Using the listings data provided by Inside Airbnb, we compiled the CSV files using Microsoft Excel and Google Sheets to organize and evaluate our data. From there, we used several different visualization tools to model our data. We used Tableau, Rawgraphs.io, and Excel graphing functions in order to make the bar charts.
The listing information from Inside Airbnb contains detailed descriptions about every home. We collected every description from every home in each one of the cities we investigated (Austin, Asheville, California, Denver, New York City) and ran all of the descriptions through the online word cloud generator and tag cloud generator, WorldCloud. In the article by Presner and Shepard, they explicitly stated how important it is to not leave out any bit of information that is present in the sources. This is why we were so explicit with extracting each data point from the sources, so there would be no human bias in displaying our findings. We are simply displaying the pure data that was in the sources, so there is no discrepancies when the visualizations are created. Prior to it, a lot of cleaning was necessary in order to remove words that would not be relevant. After doing so, WorldCloud organized the information with the most common word displayed with the largest font and the less common words with the smallest font. After generating the WordCloud of every city, we used Canva to place them in an outline of the United States relative to their location.
Figma was used for medium fidelity wireframe designs to help us determine the organization our research would be presented in, as well as providing the CSS framework.

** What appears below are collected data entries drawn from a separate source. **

import Summits.BirchSwinnertonDyer.BirchSwinnertonDyer.Theorems.GoldfeldAllTwistsTwoConverseTwinHalfTraceSevenModEightExportGalois
import Summits.BirchSwinnertonDyer.BirchSwinnertonDyer.Theorems.GoldfeldAllTwistsTwoConverseTwinQuarterTraceGenusTransport
import Summits.BirchSwinnertonDyer.BirchSwinnertonDyer.Theorems.GoldfeldAllTwistsTwoConverseTwinQuarterTracePartnerPAlphaModFourAlpha
import Summits.BirchSwinnertonDyer.BirchSwinnertonDyer.Theorems.GoldfeldAllTwistsTwoConverseTwinQuarterTracePartnerPHeightModFour
import HarnessLib

set_option linter.dupNamespace false -- namespace `…BirchSwinnertonDyer.BirchSwinnertonDyer…` is the cell's (D-0017 nested layout)
set_option autoImplicit false

/-!
# C7A tranche P (RULING (ccclx)): `…QuarterTraceSignaturesPAlpha` (the χ_p package over `K[1]`, type α, with its σ̃-signatures) — hp4-GENERIC type-α twin (`p ≡ 1 (mod 4)`; C4 = `p ≡ 5 (8)` landed original, C7A = `p ≡ 1 (8)` new),
# partner valuations through the P0 wrappers `…_alpha_modFour` / `…_modFour`

Cell `bsd-goldfeld`, seat `bsd-goldfeld-s1p-c3x` (gen 13). MECHANICAL TWIN (generator `work/twingen.py`, mirror ROUTE-S1PLUS/c7a-c3xg13/): statements letter-identical to
the source's except `hp8 : p % 8 = 5` ↦ `hp4 : p % 4 = 1` (+ `hα` where the type-α valuation of `49a1^{(2p)}` is consumed), theorem names `+_modFourAlpha`, and the
D2/P0 lemma names (K4 of (ccclx)). `--supports stmt-BirchSwinnertonDyer-20044` as a HELPER. Theses-free; theorems only; no definition, no new fact, no `sorry`.
Binders BY NAME as in the source. FRONTIER-grade: density-zero sub-families modulo named print; never distance-to-summit. HONEST FRAMING: items 19140 / 20044
unchanged; BSD is not proved by any of this.
-/


noncomputable section

open scoped Classical IntermediateField

open WeierstrassCurve Literature.NumberTheory.EllipticCurves Literature.NumberTheory.EllipticCurves.ModularForms
  Literature.NumberTheory.EllipticCurves.CaiShuTian2014 Literature.NumberTheory.EllipticCurves.CoatesLiTianZhai2015
  Literature.Computability.Cryptography.Hallgren2005

namespace Summit.BirchSwinnertonDyer.BirchSwinnertonDyer.Theorems.GoldfeldGoodTwists

-- the cell's point-group world over `K[1]` / `K₂[1]` / `ℂ` (F2b's, P2e′'s); file-local
attribute [local instance 2000] Classical.propDecidable

section ChiPAlpha
variable {K : Type} [Field K] [NumberField K] (ι : K →+* ℂ) [FiniteDimensional K (ringClassField K ι 1)]
  [IsGalois K (ringClassField K ι 1)] [NumberField (ringClassField K ι 1)]

/-! ## §1 F2b's K-side: complex conjugation, `s = √−2q`, the partner `Y₂`, F2a's relation -/

/-- **F2b's K-side data** (its proof's first half): complex conjugation `τ` of `K[1]` (`τr_q = −r_q`, `τs = −s`, `τ² = 1`), `s ∈ K[1]`
with `s² = −2q` and `s·r_p ∈ K`, the partner `Y₂ = (P₂)_{K[1]}` of `ℚ(s)` (fixed by `Stab(r_p)`, of infinite order), and F2a's relation
`M_p•P_p = (2m)•Y₂ + t_p` (`M_p, m` odd, `t_p` torsion). [cite: Gross1984, §§4–5] [cite: GrossLMS1991, Prop. 5.3] -/
theorem exists_chiPAlpha_dataK_modFourAlpha (hCST : thm11_ringClassChar)
    (hGZ : ∀ (N : ℕ) [NeZero N] (W : WeierstrassCurve ℚ) (K : Type) [Field K] [NumberField K], gross_zagier N W K)
    (h44 : thm44_ord_two_LAlg) (hnew : exists_isNewformOf) (hBT : burungaleTian_analyticRank_eq_zero_of_selmerCorank_eq_zero_of_hasCM)
    (hBF : bsdTriple_of_hasCM_of_L_one_ne_zero) (hGZK : rank_eq_analyticRank_of_analyticRank_le_one)
    (hK : IsImaginaryQuadratic K) {q p : ℕ} (hq : q.Prime) (hq8 : q % 8 = 7) (hq7 : jacobiSym q 7 = -1)
    [Fact p.Prime] (hp4 : p % 4 = 1) (hp7 : legendreSym p (-7) = 1) (hα : ¬ ∃ x : ZMod p, x ^ 4 = -7)
    (hdK : NumberField.discr K = -(8 * (q : ℤ) * p))
    (hA : ∀ (K₂ : Type) [Field K₂] [NumberField K₂], IsImaginaryQuadratic K₂ → NumberField.discr K₂ = -(8 * (q : ℤ)) →
      ∀ P : (cm7.baseChange K₂).toAffine.Point, IsHeegnerPoint 49 cm7 K₂ P → ¬ IsOfFinAddOrder P)
    (har : ∀ (W : WeierstrassCurve ℚ) [W.IsElliptic] (C : VariableChange ℚ),
      C • W = cm7.quadraticTwist ((-2 * q : ℤ) : ℚ) → W.analyticRank = 1)
    (D₀ : ModularParametrizationData cm7 49) (hc : |D₀.c| = 1) (hw : cm7.rootNumber = 1)
    (h0 : ∃ h, D₀.cuspZeroPoint = Affine.Point.some 2 (-1) h)
    {β : ℤ} (d : KolyvaginHeegnerData D₀ β ι 1) {rq rp : ringClassField K ι 1}
    (hrq : (rq : ℂ) ^ 2 = -(q : ℂ)) (hrp : (rp : ℂ) ^ 2 = (p : ℂ)) :
    ∃ (τ : ringClassField K ι 1 ≃ₐ[ℚ] ringClassField K ι 1) (s : ringClassField K ι 1) (κ : K)
      (H₂ : HeegnerDatum 49 (NumberField.discr (ℚ⟮s⟯ : IntermediateField ℚ (ringClassField K ι 1)))) (P₂ : (cm7.baseChange (ℚ⟮s⟯ : IntermediateField ℚ (ringClassField K ι 1))).toAffine.Point)
      (tp : (cm7.baseChange (ringClassField K ι 1)).toAffine.Point) (Mp m : ℤ),
      (∀ x : ringClassField K ι 1, ((τ x : ringClassField K ι 1) : ℂ) = starRingEnd ℂ x) ∧ τ s = -s ∧ τ rq = -rq ∧ τ * τ = 1 ∧
      (s : ℂ) ^ 2 = -(2 * (q : ℂ)) ∧ s * rp = algebraMap K (ringClassField K ι 1) κ ∧
      Affine.Point.map ((ringClassField K ι 1).subtype.comp (algebraMap ℚ⟮s⟯ (ringClassField K ι 1))).toRatAlgHom P₂ =
        heegnerPointComplex D₀ H₂ ∧
      Odd Mp ∧ Odd m ∧ IsOfFinAddOrder tp ∧
      Mp • (∑ σ : ringClassField K ι 1 ≃ₐ[K] ringClassField K ι 1, (if σ rp = rp then (1 : ℤ) else -1) •
            Affine.Point.map (σ : ringClassField K ι 1 →ₐ[K] ringClassField K ι 1) d.y) =
        (2 * m) • Affine.Point.map (ℚ⟮s⟯).val P₂ + tp ∧
      ∀ σ : ringClassField K ι 1 ≃ₐ[K] ringClassField K ι 1, σ rp = rp →
        Affine.Point.map (σ : ringClassField K ι 1 →ₐ[K] ringClassField K ι 1) (Affine.Point.map (ℚ⟮s⟯).val P₂) =
          Affine.Point.map (ℚ⟮s⟯).val P₂ := by
  haveI : (cm7.baseChange (ringClassField K ι 1)).IsElliptic := by rw [WeierstrassCurve.baseChange]; infer_instance
  haveI : cm7.IsGloballyMinimal := Summit.BirchSwinnertonDyer.Rank1Residual.X12.O11.RouteU.isGloballyMinimal_X049_eq
  have hp : p.Prime := Fact.out
  obtain ⟨hq4, h3, hq2, -⟩ := mod_eight_eq_seven_arith hq8
  have hrpK := sq_eq_algebraMap_natCast' (ι := ι) hrp
  have hpL : (p : ringClassField K ι 1) ≠ 0 := by exact_mod_cast hp.ne_zero
  have hrp0 : rp ≠ 0 := by
    intro h; rw [h, zero_pow two_ne_zero, map_natCast] at hrpK
    exact hpL hrpK.symm
  set Pp : (cm7.baseChange (ringClassField K ι 1)).toAffine.Point :=
    ∑ σ : ringClassField K ι 1 ≃ₐ[K] ringClassField K ι 1, (if σ rp = rp then (1 : ℤ) else -1) •
      Affine.Point.map (σ : ringClassField K ι 1 →ₐ[K] ringClassField K ι 1) d.y with hPp
  ------------------------------------------------------------------ complex conjugation of `K[1]`; `s = √−2q`, `s·r_p ∈ K`
  obtain ⟨τ, hτ⟩ := Summit.BirchSwinnertonDyer.Rank1Residual.X11b.RingClassConj.exists_conj_algEquiv hK ι one_ne_zero
  obtain ⟨s, κ, hs, hsr⟩ := exists_sqrt_neg_two_mul_of_sqrt ι hK hp hdK hrp
  have hτs : τ s = -s := by
    apply Subtype.ext
    show ((τ s : ringClassField K ι 1) : ℂ) = ((-s : ringClassField K ι 1) : ℂ)
    have hs' : (s : ℂ) ^ 2 = -((2 * q : ℝ) : ℂ) := by rw [hs]; push_cast; ring
    rw [hτ, conj_eq_neg_of_sq_eq_neg_of_pos (by have := hq.pos; positivity) hs']
    simp
  have hτrq : τ rq = -rq := by
    apply Subtype.ext
    show ((τ rq : ringClassField K ι 1) : ℂ) = ((-rq : ringClassField K ι 1) : ℂ)
    rw [hτ, conj_eq_neg_of_sq_eq_neg hq hrq]
    simp
  have hττ : τ * τ = 1 := by
    refine AlgEquiv.ext fun x ↦ Subtype.ext ?_
    change ((τ (τ x) : ringClassField K ι 1) : ℂ) = (x : ℂ)
    rw [hτ, hτ, starRingEnd_self_apply]
  ------------------------------------------------------------------ the partner `Y₂ = y_{ℚ(√−2q)}`
  obtain ⟨H₂, P₂, hP₂, hfix, hanti⟩ := exists_partnerPoint_negTwoMulPrime ι hw hq hq2 hq7 conductorNorm_cm7 D₀ h0 hs
  set Y₂ : (cm7.baseChange (ringClassField K ι 1)).toAffine.Point := Affine.Point.map (ℚ⟮s⟯).val P₂ with hY₂def
  have hY₂fix : ∀ σ : ringClassField K ι 1 ≃ₐ[K] ringClassField K ι 1, σ rp = rp →
      Affine.Point.map (σ : ringClassField K ι 1 →ₐ[K] ringClassField K ι 1) Y₂ = Y₂ := fun σ hσ ↦ by
    rw [← map_restrictScalars_eq (K := K) σ]
    exact hfix ((σ : ringClassField K ι 1 →ₐ[K] ringClassField K ι 1).restrictScalars ℚ) ((apply_sqrt_partner_of_mul_eq hsr hrp0 σ).1 hσ)
  have hY₂neg : ∀ σ : ringClassField K ι 1 ≃ₐ[K] ringClassField K ι 1, σ rp = -rp →
      Affine.Point.map (σ : ringClassField K ι 1 →ₐ[K] ringClassField K ι 1) Y₂ = -Y₂ := fun σ hσ ↦ by
    rw [← map_restrictScalars_eq (K := K) σ]
    have h := hanti ((σ : ringClassField K ι 1 →ₐ[K] ringClassField K ι 1).restrictScalars ℚ) ((apply_sqrt_partner_of_mul_eq hsr hrp0 σ).2 hσ)
    exact (neg_eq_of_add_eq_zero_right h).symm
  have hK₂ := isImaginaryQuadratic_adjoin_sqrt_neg_two_mul ι hq hs
  have hdK₂ := discr_adjoin_sqrt_neg_two_mul ι hq hq2 hs
  have hP₂nt : ¬ IsOfFinAddOrder P₂ := hA _ hK₂ hdK₂ P₂ ⟨D₀, H₂, _, hP₂⟩
  have hY₂nt : ¬ IsOfFinAddOrder Y₂ := by
    intro h
    apply hP₂nt
    obtain ⟨n, hn, hnX⟩ := (isOfFinAddOrder_iff_zsmul_eq_zero).mp h
    refine (isOfFinAddOrder_iff_zsmul_eq_zero).mpr ⟨n, hn, ?_⟩
    apply Affine.Point.map_injective (W' := cm7) (f := (ℚ⟮s⟯).val)
    rw [map_zsmul, ← hY₂def, hnX, map_zero]
  ------------------------------------------------------------------ F2a: the α height ratio and the relation `M_p • P_p = (2m) • Y₂ + t_p`
  obtain ⟨x, hx0, hx2, hL0, hHR⟩ := exists_heightRatio_genusPoint_partnerP_negEightTwoPrimes_alpha_modFourAlpha hCST hGZ h44 hBT hBF hnew
    conductorNorm_cm7 D₀ hc hq hq4 hq7 hp4 hp7 hα har hK hdK ι d rp hrp _ hK₂ hdK₂ H₂ _ P₂ hP₂ (ℚ⟮s⟯).val
  rw [sum_S_eq_sum_algEquiv d] at hHR
  have hsumeq : (∑ σ : ringClassField K ι 1 ≃ₐ[K] ringClassField K ι 1, (if (σ.restrictScalars ℚ) rp = rp then (1 : ℤ) else -1) •
      pointGalHom cm7 (ringClassField K ι 1) (σ.restrictScalars ℚ) d.y) = Pp :=
    Finset.sum_congr rfl fun σ _ ↦ by rw [← map_restrictScalars_eq (K := K) σ d.y]; rfl
  rw [hsumeq] at hHR
  obtain ⟨hV0, hT1⟩ := rank_inputs_chiP (K := K) hGZK hq hdK har
  obtain ⟨Mp, m, tp, hMp, hm, htp, hrel⟩ := exists_quarterTrace_relation_p_alpha hK hq hdK hrpK d.y Y₂ hY₂nt hY₂fix hY₂neg hx0 hx2
    hHR (hV0 hL0) hT1
  exact ⟨τ, s, κ, H₂, P₂, tp, Mp, m, hτ, hτs, hτrq, hττ, hs, hsr, hP₂, hMp, hm, htp, hrel, hY₂fix⟩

We’ve presented our research in the form of a website made from custom HTML and CSS. After reading A Manual for Writers of Research Papers, Theses, and Dissertations by Kate Turabian, Chapter 1, we were able to recognize that the premise of research is to display our findings in a manner that is easily relatable for all. Whether or not the reader has background knowledge on the topic or not, they should be able to understand it wholeheartedly and not be disenfranchised while reading. The website was built using the online open source repl.it coding environment and hosted over Github pages. We based our data visualization on Chapter 5: Visualizing With Clarity by Nathan Yau since we felt it was the best way to connect with the reader as much as possible, and allow them to comprehend our data since the chapter emphasized relatability. We went with a design that is easy to navigate and for the most part we paired the black text with a white background for readability. The blue shade that we decided to use as our theme throughout the website has Double-A compliance color contrast ratio to the background, to be inclusive of visually impaired audiences. Our embedded visualizations came from Tableau and users are able to hover over certain aspects within the visualizations to see numbers in more detail.